Substitute $0$ for $\Delta {\dot{E}}_{\text{system}}$ Equation (VII).

$\begin{array}{c}{\dot{E}}_{\text{in}}={\dot{E}}_{\text{out}}\\ h_5+\frac{V_5^2}{2}=h_6+\frac{V_6^2}{2}\\ 0=h_6-h_5+\frac{V_6^2-V_5^2}{2}\\ 0=c_p\left(T_6-T_5\right)-\frac{V_6^2-V_5^2}{2}\end{array}$ (XII)

Here, velocity at stat 5 is $V_5$, exit velocity is $V_6$ or $V_{exit}$ and temperate at state 6 is $T_6$.

Since, $V_5=V_2$

Substitute $0$ for $V_5$, $\text{518}\text{K}$ for $T_5$, $359.3\text{K}$ for $T_6$, and $1.005\text{kJ}/\text{kg}\cdot \text{K}$ for $c_p$ to find $V_6$ in Equation (XII).

$\begin{array}{l}0=1.005\text{kJ}/\text{kg}\cdot \text{K}\left(359.3\text{K}-\text{518}\text{K}\right)-\frac{V_6^2-0}{2}\\ V_6=\sqrt{2\left(1.005\text{kJ}/\text{kg}\cdot \text{K}\right)\left(\text{518}\text{K}-359.3\text{K}\right)\left(\frac{1000{\text{m}}^2/{\text{s}}^2}{1\text{kJ}/\text{kg}}\right)}\\ V_6=564.8\text{m/s}\\ V_6=V_{exit}=564.8\text{m/s}\end{array}$

Thus, the velocity at the exit of this engine’s nozzle is $564.8\text{m/s}$.

Substitute $0.287\text{kPa}\cdot {\text{m}}^3/\text{kg}\cdot \text{K}$ for $R$ , $-13°\text{C}$ for $T_1$ and $45\text{kPa}$ for $P_1$ in Equation (VIII).

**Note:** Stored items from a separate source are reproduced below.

/-- **(A|VoR) ⟹ (A|odd `d_K`)**: the display (5.3) assumed only over erratum fields meeting
[Cas20, §2.5]'s standing hypotheses at `N_E/p` (the new, WEAKER open input) yields the display
over all odd-discriminant erratum fields (the open input of p210941's
`forall_bsdp_of_display_oddDisc`), because those hypotheses are theorems there
(`IsErratumField.cas20Standing`; `q ≠ 2` from `2 ∤ d_K`, `IsErratumField.not_two_dvd_discr_iff`).
Bookkeeping; nothing asserted about (A). [cite: Castella2020JIMJ, §2.5 (author PDF p. 8)] -/
theorem display_oddDisc_of_display_versionOfRecord
    (hA : ∀ (W : WeierstrassCurve ℚ) [W.IsElliptic] [W.IsGloballyMinimal] [NeZero (W.conductorNorm ℤ)]
        (p : ℕ) [Fact p.Prime] (q : ℕ) [Fact q.Prime] (K : Type) [Field K] [NumberField K]
        (Dt : ModularParametrizationData W (W.conductorNorm ℤ))
        (H : HeegnerDatum (W.conductorNorm ℤ) (NumberField.discr K)) (ι : K →+* ℂ)
        (P : (W.baseChange K).toAffine.Point),
        ErratumHypotheses W p → W.analyticRank = 1 → q ≠ p → Mult W q →
        ¬ W.HasSplitMultiplicativeReductionAtPrime q → ¬ p ∣ padicValInt q W.minimalDiscriminantInt →
        IsErratumField W K q → Cas20Standing K p (W.conductorNorm ℤ / p) →
        WeierstrassCurve.Affine.Point.map ι.toRatAlgHom P = heegnerPointComplex Dt H →
        ¬ (p : ℤ) ∣ Dt.c → ¬ IsOfFinAddOrder P → Display53At W p K P) :
    ∀ (W : WeierstrassCurve ℚ) [W.IsElliptic] [W.IsGloballyMinimal] [NeZero (W.conductorNorm ℤ)]
        (p : ℕ) [Fact p.Prime] (q : ℕ) [Fact q.Prime] (K : Type) [Field K] [NumberField K]
        (Dt : ModularParametrizationData W (W.conductorNorm ℤ))
        (H : HeegnerDatum (W.conductorNorm ℤ) (NumberField.discr K)) (ι : K →+* ℂ)
        (P : (W.baseChange K).toAffine.Point),
        ErratumHypotheses W p → W.analyticRank = 1 → q ≠ p → Mult W q →
        ¬ W.HasSplitMultiplicativeReductionAtPrime q → ¬ p ∣ padicValInt q W.minimalDiscriminantInt →
        IsErratumField W K q → ¬ (2 : ℤ) ∣ NumberField.discr K →
        WeierstrassCurve.Affine.Point.map ι.toRatAlgHom P = heegnerPointComplex Dt H →
        ¬ (p : ℤ) ∣ Dt.c → ¬ IsOfFinAddOrder P → Display53At W p K P := by
  intro W _ _ _ p _ q _ K _ _ Dt H ι P hE hr hqp hmq hnsq hvq hKf hodd hP hc hnt
  exact hA W p q K Dt H ι P hE hr hqp hmq hnsq hvq hKf
    (hKf.cas20Standing hE hqp ((hKf.not_two_dvd_discr_iff).mp hodd) hmq) hP hc hnt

$\begin{array}{c}{v}_1=\frac{0.287\text{kPa}\cdot {\text{m}}^3/\text{kg}\cdot \text{K}\left(-13°\text{C}\right)}{45\text{kPa}}\\ =\frac{0.287\text{kPa}\cdot {\text{m}}^3/\text{kg}\cdot \text{K}\left(-13+273\right)\text{K}}{8\text{psia}}\\ =1.658{\text{m}}^3/\text{kg}\end{array}$

Substitute $1.6{\text{m}}^3$ for $D$, $240\text{m}/\text{s}$ for $V_{inlet}$ and $1.658{\text{m}}^3/\text{kg}$ for $v_1$ in Equation (IX).

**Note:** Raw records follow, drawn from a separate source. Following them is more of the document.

import Summits.CriticalPhenomena.PercolationContinuityZ3.Theorems.PercNearOneGluingNoHeavyLowerTailKnQuestion8CoefficientwiseCoreClassKernelMixHat
import HarnessLib

/-!
# CW-PA on the core class over the hat of a cycle (THEOREM A-ARM BRIDGES, equal levels)

Support file (`--supports stmt-CriticalPhenomena-4575`, closed), prover `prim-cplus-coupling` (gen 37).  No definitions, no notations, no named facts,
no sorries; standard axioms.  Memo `prim-cplus-coupling/A5-COUPLING-gen37.md` §3.  Wrapper of `…KernelMixHat` through `cwpa_coreClass_of_kernelMixFull_allLevels`.
* `Coefficientwise.cwpa_coreClass_of_hat_deg_le_two` — for the middle graph `E' = EH + au + av` of `coreClass_kernelMixFull_hat_of_deg_le_two` (a new vertex
  `a` joined to `u, v`; `EH` of maximum degree `2` away from `b` with the two forced-blue `b`-arcs — every cycle through `u, b, v`), the coefficientwise
  first rung CW-PA holds on prim-lf-2's core class `N(x) = N(z) = {a, b}` for ALL monotone `f, g`.
[cite: KozmaNitzan2024, Questions 8–9 (§5.5 p. 36) (context: the Question-8 pocket covariance programme)]
-/

namespace Summit.CriticalPhenomena.PercolationContinuityZ3.Theorems

open Finset Literature.Probability.Percolation

namespace Coefficientwise

variable {ι V : Type*}

open Classical in
/-- **CW-PA on the core class over the hat of a cycle (all lengths).**  Core class `N(x) = N(z) = {a, b}` (`E₀ = E' ∪ {ixa, ixb, iza, izb}`, no edge of
`E'` at `x` or `z`) over the middle graph `E' = EH + au + av` of `coreClass_kernelMixFull_hat_of_deg_le_two` (the Wheatstone bridges with `a` adjacent to
both hubs; `EH` a cycle through `u, b, v` of any length): for ALL monotone `f, g`,
`0 ≤ Σ_{s ⊆ E₀ : z ∉ C_x(s), z ∉ C_x(E₀∖s)} f(C_x s)·(g(C_x s) − g(C_x(E₀∖s)))`. [cite: KozmaNitzan2024, Questions 8–9 (§5.5 p. 36) (context)] -/
theorem cwpa_coreClass_of_hat_deg_le_two (ends : ι → Sym2 V) (EH W₁ W₂ E₀ : Finset ι) (a u v b x z : V) (eu ev ixa ixb iza izb : ι)
    (heu : ends eu = s(a, u)) (hev : ends ev = s(a, v)) (haH : ∀ i ∈ EH, a ∉ ends i)
    (hne : eu ≠ ev) (heuH : eu ∉ EH) (hevH : ev ∉ EH) (hau : a ≠ u) (hav : a ≠ v) (hab : a ≠ b)
    (hdeg : ∀ y, y ≠ b → ∀ i j l, i ∈ EH → j ∈ EH → l ∈ EH → y ∈ ends i → y ∈ ends j → y ∈ ends l → i = j ∨ i = l ∨ j = l)
    (hW₁E : W₁ ⊆ EH) (hW₁ne : W₁.Nonempty) (hW₁ub : b ∈ openCluster (ends '' (↑W₁ : Set ι)) u)
    (hArc₁ : ∀ ω, ω ⊆ EH → u ∈ openCluster (ends '' (↑(EH \ ω) : Set ι)) b → v ∉ openCluster (ends '' (↑(EH \ ω) : Set ι)) b → Disjoint W₁ ω)
    (hW₂E : W₂ ⊆ EH) (hW₂ne : W₂.Nonempty) (hW₂vb : b ∈ openCluster (ends '' (↑W₂ : Set ι)) v)
    (hArc₂ : ∀ ω, ω ⊆ EH → v ∈ openCluster (ends '' (↑(EH \ ω) : Set ι)) b → u ∉ openCluster (ends '' (↑(EH \ ω) : Set ι)) b → Disjoint W₂ ω)
    (hxa : ends ixa = s(x, a)) (hxb : ends ixb = s(x, b)) (hza : ends iza = s(z, a)) (hzb : ends izb = s(z, b))
    (hH : ∀ i ∈ insert eu (insert ev EH), x ∉ ends i ∧ z ∉ ends i)
    (hE₀ : ∀ i, i ∈ E₀ ↔ i ∈ insert eu (insert ev EH) ∨ i = ixa ∨ i = ixb ∨ i = iza ∨ i = izb)
    (hnot : ixa ∉ insert eu (insert ev EH) ∧ ixb ∉ insert eu (insert ev EH) ∧ iza ∉ insert eu (insert ev EH) ∧ izb ∉ insert eu (insert ev EH))
    (hd : ixa ≠ ixb ∧ ixa ≠ iza ∧ ixa ≠ izb ∧ ixb ≠ iza ∧ ixb ≠ izb ∧ iza ≠ izb)
    (hxz : x ≠ z) (hxa' : x ≠ a) (hxb' : x ≠ b) (hza' : z ≠ a) (hzb' : z ≠ b)
    (f g : Set V → ℝ) (hf : Monotone f) (hg : Monotone g) :
    0 ≤ ∑ s ∈ E₀.powerset.filter (fun s : Finset ι => z ∉ openCluster (ends '' (↑s : Set ι)) x ∧ z ∉ openCluster (ends '' (↑(E₀ \ s) : Set ι)) x),
      f (openCluster (ends '' (↑s : Set ι)) x) * (g (openCluster (ends '' (↑s : Set ι)) x) - g (openCluster (ends '' (↑(E₀ \ s) : Set ι)) x)) :=
  cwpa_coreClass_of_kernelMixFull_allLevels ends (insert eu (insert ev EH)) E₀ x z a b ixa ixb iza izb hxa hxb hza hzb hH hE₀ hnot hd hxz hxa' hxb' hza' hzb'
    (fun h k ha hb ka kb hh hk mha mhb mka mkb ha0 hah hb0 hbh ka0 kak kb0 kbk =>
      coreClass_kernelMixFull_hat_of_deg_le_two ends EH W₁ W₂ a u v b eu ev heu hev haH hne heuH hevH hau hav hab hdeg
        hW₁E hW₁ne hW₁ub hArc₁ hW₂E hW₂ne hW₂vb hArc₂ h k ha hb ka kb hh hk mha mhb mka mkb ha0 hah hb0 hbh ka0 kak kb0 kbk)
    f g hf hg

end Coefficientwise

end Summit.CriticalPhenomena.PercolationContinuityZ3.Theorems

$\begin{array}{c}{\dot{m}}_p=\frac{\pi {\left(1.6{\text{m}}^3\right)}^2}{4}\frac{240\text{m}/\text{s}}{1.658{\text{m}}^3/\text{kg}}\\ =291\text{kg/s}\end{array}$

Substitute $291\text{kg/s}$ for ${\dot{m}}_p$, $240\text{m}/\text{s}$ for $V_{inlet}$ and $564.8\text{m/s}$ for $V_{exit}$ in Equation (X).

$\begin{array}{c}F=291\text{kg/s}\left(564.8\text{m/s}-240\text{m}/\text{s}\right)\\ =94520\text{kg}\cdot \text{m}/{\text{s}}^2\left(\frac{1\text{N}}{1\text{kg}\cdot \text{m}/{\text{s}}^2}\right)\\ =94520\text{N}\end{array}$

Thus, the thrust produced by the engine is $94520\text{N}$.